Quote:
Originally Posted by emaline29
One of the rules to this programme is that you MUST eat ALL the portions subscribed for each day otherwise you don't lose weight.
This isn't precisely true (though a lot of WW leaders did present it that way). The reason for eating all of the portions wasn't because you couldn't lose weight if you didn't, but rather the underlying logic was that eating a balanced diet was healthiest and most sustainable.
Prior to 1997, while there were subtle variations, WW had always been an exchange plan. Virtually all exchange plans (with few exceptions) are based on a system developed in the 1940's for use with diabetics.
And the exchanges haven't changed much over the years (though the recommendation for how many of each exchange should be eaten does vary with each program), which means that cookbooks for one exchange plan can usually be used interchangeably with other plans (One exception is the DASH diet, for which one DASH meat exchange or serving is actually equal to 3 standard protein exchanges, and they also use "nut exchanges" which I don't remember the conversion rate but is equivalent to 2 or more fat exchanges). At any rate, even though the DASH program is slightly different, when you understand how it's different, it's very easy to "translate" into standard exchanges.
I've followed exchange plans since I was 8 years old (in 1974) and became a WW member for the first time (it was the youngest WW would allow you to be a member - if your parent was also a member and you had a doctor's note).
I collect exchange based cookbooks, and have found only one that uses a different system of exchanges, and that is the DASH plan (Dietary Approaches to Stop Hypertension). There may be others, but I haven't found any so far. Which is great, because it means you can use almost all exchange cookbooks interchangeably. Even the DASH plan is easy to translate because the only difference is in the nuts (which I believe are equal to 2 fat exchanges) and proteins (which are eqal to 3 standard protein exchanges).

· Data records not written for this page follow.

import Mathlib
import Summits.AtomisticToContinuum.HydrodynamicLimit.Theorems.InformationPercolationEngineKickFairRelEquilibriumMesoReductionB2
import Summits.AtomisticToContinuum.HydrodynamicLimit.Theorems.InformationPercolationEngineKickFairRelEquilibriumMesoSingleKickBiasNecessary
import HarnessLib

/-!
# `KickFairRelEquilibriumMeso`, line `condition-the-past` — B2′ ⟹ B2″:
# `pairCondCov_of_pairInnovationBias : PairInnovationBias rs → PairCondCov rs`

Prover file (`--supports stmt-AtomisticToContinuum-15177`, wave 2, lead c7) for the registered sub-goal
`pairCondCov_of_pairInnovationBias` (`…ConditionThePastDefs`, rev 2) of the line `condition-the-past` of the crux
`Summit.AtomisticToContinuum.HydrodynamicLimit.Theses.InformationPercolationEngine.KickFairRelEquilibriumMeso`: the pair
conditional COVARIANCE statement B2″ (`PairCondCov`: `Γ = E_{LG}[ξ_c ξ_{c'} | σ(P_c, P_{c'})]`, `ξ = D − β`) follows from the
pair INNOVATION statement B2′ (`PairInnovationBias`: `|β₂(c → c') − β_{c'}|`), with `σ₀ := min σ₀ (1/2)` and B2″ at `δ` from
B2′ at `δ/(4C+1)`. Fixed `N` (`σ ≤ 1/2`, `|g| ≤ C`, so `|ξ| ≤ 4C` a.e.):
* TOWER (`integral_vvo_abs_pairCondCovLG_le`): the join `σ(P_c, P_{c'})` (`joinSA`) lies inside the enriched σ-algebra
  `σ(P_{c'}, P_c, D_c)` (`pairSA`), for which `ξ_c` is measurable and `E_{LG}[ξ_{c'} | pairSA] = β₂ − β_{c'}`; hence
  `Γ = E_{LG}[ξ_c (β₂ − β_{c'}) | join]` a.e., `|Γ| ≤ E_{LG}[|ξ_c| |β₂ − β_{c'}| | join]` a.e., and against the bounded
  join-measurable indicator `1_{v_c} 1_{v_{c'}} 1_{c ≺ c'}` (pull-out, `integral_condExp`) `∫ 1 |Γ| ≤ 4C ∫ 1 |β₂ − β_{c'}|`.
* TRUNCATION (`lintegral_pairCondCov_le_of_innovation`): the random index ranges `n < cnt_i` are a.e. the validity events
  read off the pasts (`ae_forall_lt_cnt_iff_pastTime`), so the ordered pair sum truncated at `n, n' < M` (`truncPairSum`) is
  a.e. a FINITE family sum of the above integrands (`famSum_eq_truncPairSum`); its integral is `≤ 4C` times the B2′ family
  sum, dominated by the full B2′ integrand (`pairSum_ordered_le`); then `M → ∞` by monotone convergence.
-/

noncomputable section

open MeasureTheory Set Filter Topology
open scoped ENNReal Classical

namespace Summit.AtomisticToContinuum.HydrodynamicLimit.Theorems.KickFairRelEquilibriumMesoLine

open Literature.Analysis.FluidPDE Literature.MathematicalPhysics.KineticTheory

variable {σ : ℝ} {N : ℕ}

/-! ## The join of two pasts inside the enriched σ-algebra; the truncated ordered pair sum -/

/-- `σ(P_c, P_{c'}) ≤ σ(P_{c'}, P_c, D_c)`: the pair of pasts is a measurable function of the enrichment triple. [folklore] -/
theorem joinSA_le_pairSA (Φ : Flow σ N) (r : ℝ) (g : V3 × V3 × V3 → ℝ) (i : Fin (N + 1)) (n : ℕ)
    (i' : Fin (N + 1)) (n' : ℕ) : joinSA Φ r i n i' n' ≤ pairSA Φ r g i n i' n' := by
  have h : (fun z : Phase N => (past Φ r z i n, past Φ r z i' n')) =
      (fun t : Past N × Past N × ℝ => (t.2.1, t.1)) ∘ tripleMap Φ r g i n i' n' := rfl
  unfold joinSA pairSA
  rw [h, ← MeasurableSpace.comap_comp]
  exact MeasurableSpace.comap_mono (measurable_snd.fst.prodMk measurable_fst).comap_le

/-- The event `v_c ∩ v_{c'} ∩ {c ≺ c'}` (both collisions valid, time-ordered) is measurable for the join. [folklore] -/
theorem measurableSet_vvo_joinSA (Φ : Flow σ N) (τ r : ℝ) (i : Fin (N + 1)) (n : ℕ) (i' : Fin (N + 1)) (n' : ℕ) :
    MeasurableSet[joinSA Φ r i n i' n'] (validEv Φ τ r i n ∩ validEv Φ τ r i' n' ∩ ordEv Φ r i n i' n') :=
  ((pastSA_le_joinSA_left Φ r i n i' n' _ (measurableSet_validEv Φ r τ i n)).inter
    (pastSA_le_joinSA_right Φ r i n i' n' _ (measurableSet_validEv Φ r τ i' n'))).inter
      (measurableSet_ordEv_joinSA Φ r i n i' n')

/-- The ordered pair sum of `|F|` with both collision indices truncated at `M`:
`Σ_i Σ_{n<cnt_i} Σ_{i'} Σ_{n'<cnt_{i'}} 1_{n<M} 1_{n'<M} 1_{(i,n) ≺ (i',n')} |F|` (monotone in `M`, eventually the full sum). -/
def truncPairSum (Φ : Flow σ N) (τ r : ℝ) (F : Fin (N + 1) → ℕ → Fin (N + 1) → ℕ → Phase N → ℝ) (M : ℕ)
    (z : Phase N) : ℝ :=
  ∑ i : Fin (N + 1), ∑ n ∈ Finset.range (cnt Φ τ z i), ∑ i' : Fin (N + 1), ∑ n' ∈ Finset.range (cnt Φ τ z i'),
    (if n < M then (1 : ℝ) else 0) * ((if n' < M then (1 : ℝ) else 0) *
      ((if Precedes (past Φ r z i n) (past Φ r z i' n') then (1 : ℝ) else 0) * |F i n i' n' z|))

/-- `truncPairSum` is monotone in the truncation level (nonnegative terms). [folklore] -/
theorem truncPairSum_mono (Φ : Flow σ N) (τ r : ℝ) (F : Fin (N + 1) → ℕ → Fin (N + 1) → ℕ → Phase N → ℝ)
    (z : Phase N) : Monotone fun M => truncPairSum Φ τ r F M z := by
  intro M M' hMM'
  refine Finset.sum_le_sum fun i _ => Finset.sum_le_sum fun n _ => Finset.sum_le_sum fun i' _ =>
    Finset.sum_le_sum fun n' _ => ?_
  have hX : 0 ≤ (if Precedes (past Φ r z i n) (past Φ r z i' n') then (1 : ℝ) else 0) * |F i n i' n' z| := by
    positivity
  by_cases h1 : n < M
  · by_cases h2 : n' < M
    · rw [if_pos h1, if_pos h2, if_pos (h1.trans_le hMM'), if_pos (h2.trans_le hMM')]
    · rw [if_neg h2, zero_mul, mul_zero]
      exact mul_nonneg (by positivity) (mul_nonneg (by positivity) hX)
  · rw [if_neg h1, zero_mul]
    exact mul_nonneg (by positivity) (mul_nonneg (by positivity) hX)

/-- Beyond the largest collision count the truncation is void: `truncPairSum … M z` is the full ordered pair sum. [folklore] -/
theorem truncPairSum_eq_of_sup_le (Φ : Flow σ N) (τ r : ℝ) (F : Fin (N + 1) → ℕ → Fin (N + 1) → ℕ → Phase N → ℝ)
    (z : Phase N) {M : ℕ} (hM : Finset.univ.sup (cnt Φ τ z) ≤ M) :
    truncPairSum Φ τ r F M z = ∑ i : Fin (N + 1), ∑ n ∈ Finset.range (cnt Φ τ z i),
      ∑ i' : Fin (N + 1), ∑ n' ∈ Finset.range (cnt Φ τ z i'),
        (if Precedes (past Φ r z i n) (past Φ r z i' n') then (1 : ℝ) else 0) * |F i n i' n' z| := by
  refine Finset.sum_congr rfl fun i _ => Finset.sum_congr rfl fun n hn => Finset.sum_congr rfl fun i' _ =>
    Finset.sum_congr rfl fun n' hn' => ?_
  rw [if_pos (lt_of_lt_of_le (Finset.mem_range.1 hn) ((Finset.le_sup (Finset.mem_univ i)).trans hM)),
    if_pos (lt_of_lt_of_le (Finset.mem_range.1 hn') ((Finset.le_sup (Finset.mem_univ i')).trans hM)), one_mul, one_mul]

/-- One truncated cut sum in the two indexings: `Σ_{n<c} 1_{n<M} a_n = Σ_{n : Fin M} 1_{n<c} a_n`. [folklore] -/
theorem sum_range_trunc_eq_sum_fin (a : ℕ → ℝ) (c M : ℕ) :
    ∑ n ∈ Finset.range c, (if n < M then (1 : ℝ) else 0) * a n =
      ∑ n : Fin M, (if (n : ℕ) < c then (1 : ℝ) else 0) * a n := by
  rw [sum_range_ite_lt_comm a c M, Fin.sum_univ_eq_sum_range (fun n => (if n < c then (1 : ℝ) else 0) * a n) M]

/-- Reindexing the doubly truncated pair sum over the finite family `ι × Fin M`:
`Σ_i Σ_{n<cnt_i} Σ_{i'} Σ_{n'<cnt_{i'}} 1_{n<M} 1_{n'<M} S = Σ_{k} Σ_{l} 1_{k.2<cnt_{k.1}} 1_{l.2<cnt_{l.1}} S`. [folklore] -/
theorem sum_cut_trunc_eq_sum_prod_fin {ι : Type*} [Fintype ι] (cnt : ι → ℕ) (M : ℕ) (S : ι → ℕ → ι → ℕ → ℝ) :
    ∑ i, ∑ n ∈ Finset.range (cnt i), ∑ i', ∑ n' ∈ Finset.range (cnt i'),
        (if n < M then (1 : ℝ) else 0) * ((if n' < M then (1 : ℝ) else 0) * S i n i' n') =
      ∑ k : ι × Fin M, ∑ l : ι × Fin M, (if (k.2 : ℕ) < cnt k.1 then (1 : ℝ) else 0) *
        ((if (l.2 : ℕ) < cnt l.1 then (1 : ℝ) else 0) * S k.1 k.2 l.1 l.2) := by
  have h1 : ∀ i n, ∑ i', ∑ n' ∈ Finset.range (cnt i'),
      (if n < M then (1 : ℝ) else 0) * ((if n' < M then (1 : ℝ) else 0) * S i n i' n') =
      (if n < M then (1 : ℝ) else 0) * ∑ i', ∑ n' : Fin M, (if (n' : ℕ) < cnt i' then (1 : ℝ) else 0) * S i n i' n' := by
    intro i n
    rw [Finset.mul_sum]
    refine Finset.sum_congr rfl fun i' _ => ?_
    rw [← Finset.mul_sum, sum_range_trunc_eq_sum_fin (fun n' => S i n i' n') (cnt i') M]
  calc _ = ∑ i, ∑ n ∈ Finset.range (cnt i), (if n < M then (1 : ℝ) else 0) *
          ∑ i', ∑ n' : Fin M, (if (n' : ℕ) < cnt i' then (1 : ℝ) else 0) * S i n i' n' :=
        Finset.sum_congr rfl fun i _ => Finset.sum_congr rfl fun n _ => h1 i n
    _ = ∑ i, ∑ n : Fin M, (if (n : ℕ) < cnt i then (1 : ℝ) else 0) *
          ∑ i', ∑ n' : Fin M, (if (n' : ℕ) < cnt i' then (1 : ℝ) else 0) * S i n i' n' :=
        Finset.sum_congr rfl fun i _ => sum_range_trunc_eq_sum_fin
          (fun n => ∑ i', ∑ n' : Fin M, (if (n' : ℕ) < cnt i' then (1 : ℝ) else 0) * S i n i' n') (cnt i) M
    _ = ∑ k : ι × Fin M, ∑ l : ι × Fin M, (if (k.2 : ℕ) < cnt k.1 then (1 : ℝ) else 0) *
          ((if (l.2 : ℕ) < cnt l.1 then (1 : ℝ) else 0) * S k.1 k.2 l.1 l.2) := by
        rw [Fintype.sum_prod_type]
        refine Finset.sum_congr rfl fun i _ => Finset.sum_congr rfl fun n _ => ?_
        rw [Fintype.sum_prod_type, Finset.mul_sum]
        exact Finset.sum_congr rfl fun i' _ => by rw [Finset.mul_sum]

Some of the exchange-based cookbooks I have are old Weight Watchers cookbooks, and books by Richard Simmons', Joanna Lund (her Healthy Exchanges cookbooks) and The American Diabetes Association, and others.
I list and describe some of them on my 3FC blog:
http://www.3fatchicks.com/diet-blogs...and-cookbooks/
Whenever I find an exchange cookbook in a used bookstore I pick it up.
The Christian Program called First Place and TOPS (taking off pounds sensibly) also have also exchange based plans, and I have "The Choice is Mine" (the program basics book available through TOPS - which allows you to follow any diet you wish, but endorses exchange plans).
New diabetic cookbooks sometimes list only carb counts and nutrition information. There is a way to convert a standard nutrition label into exchanges using relatively basic math skills. It's described well in the book "Exchanges for All Occasions," or at least in the 4th edition of the book which I have.
I don't follow the old WW plan, because I need a lower-carb plan. THere's a lot of information on exchange plans on the website hillbillyhousewife.com under the Healthy HBHW tab (and then under dieting on a budget).
They have a nice introduction to exchange plans
http://healthy.hillbillyhousewife.co...tiontoexpd.htm
They also list the exchange values for 1200, 1400, 1500 and 1800 calorie plans at three carbohydrate levels.
http://healthy.hillbillyhousewife.com/foodplans.htm
If I remember correctly, most of WW's old plans were most similar to the high carbohydrate and the middle of the road food plans.
I based my current exchange plan on the High Protein food plans listed in the link above, because my doctor suggested a low-carb plan that "wasn't too low" in carbs.
I changed it a little bit in that I wanted to have a few "optional exchanges" rather than a constant specific number of exchanges. I don't remember if that is the term WW used, but I remember and liked that most WW exchange plans allowed a certain number of exchanges that were optional, and could be used on dairy, protein, starch or fruit exchanges.
So my current plan is a 1500 - 2000 calorie exchange plan (I used the 1500 calorie high protein plan on Hillbillyhousewife and added about 6 "flex" exchanges that I can use (about 500 calories).
There has been several exchange diet threads on 3FC for people following exchange plans, but we tend to be active for a while and then the thread dies for a while until someone brings up the subject again.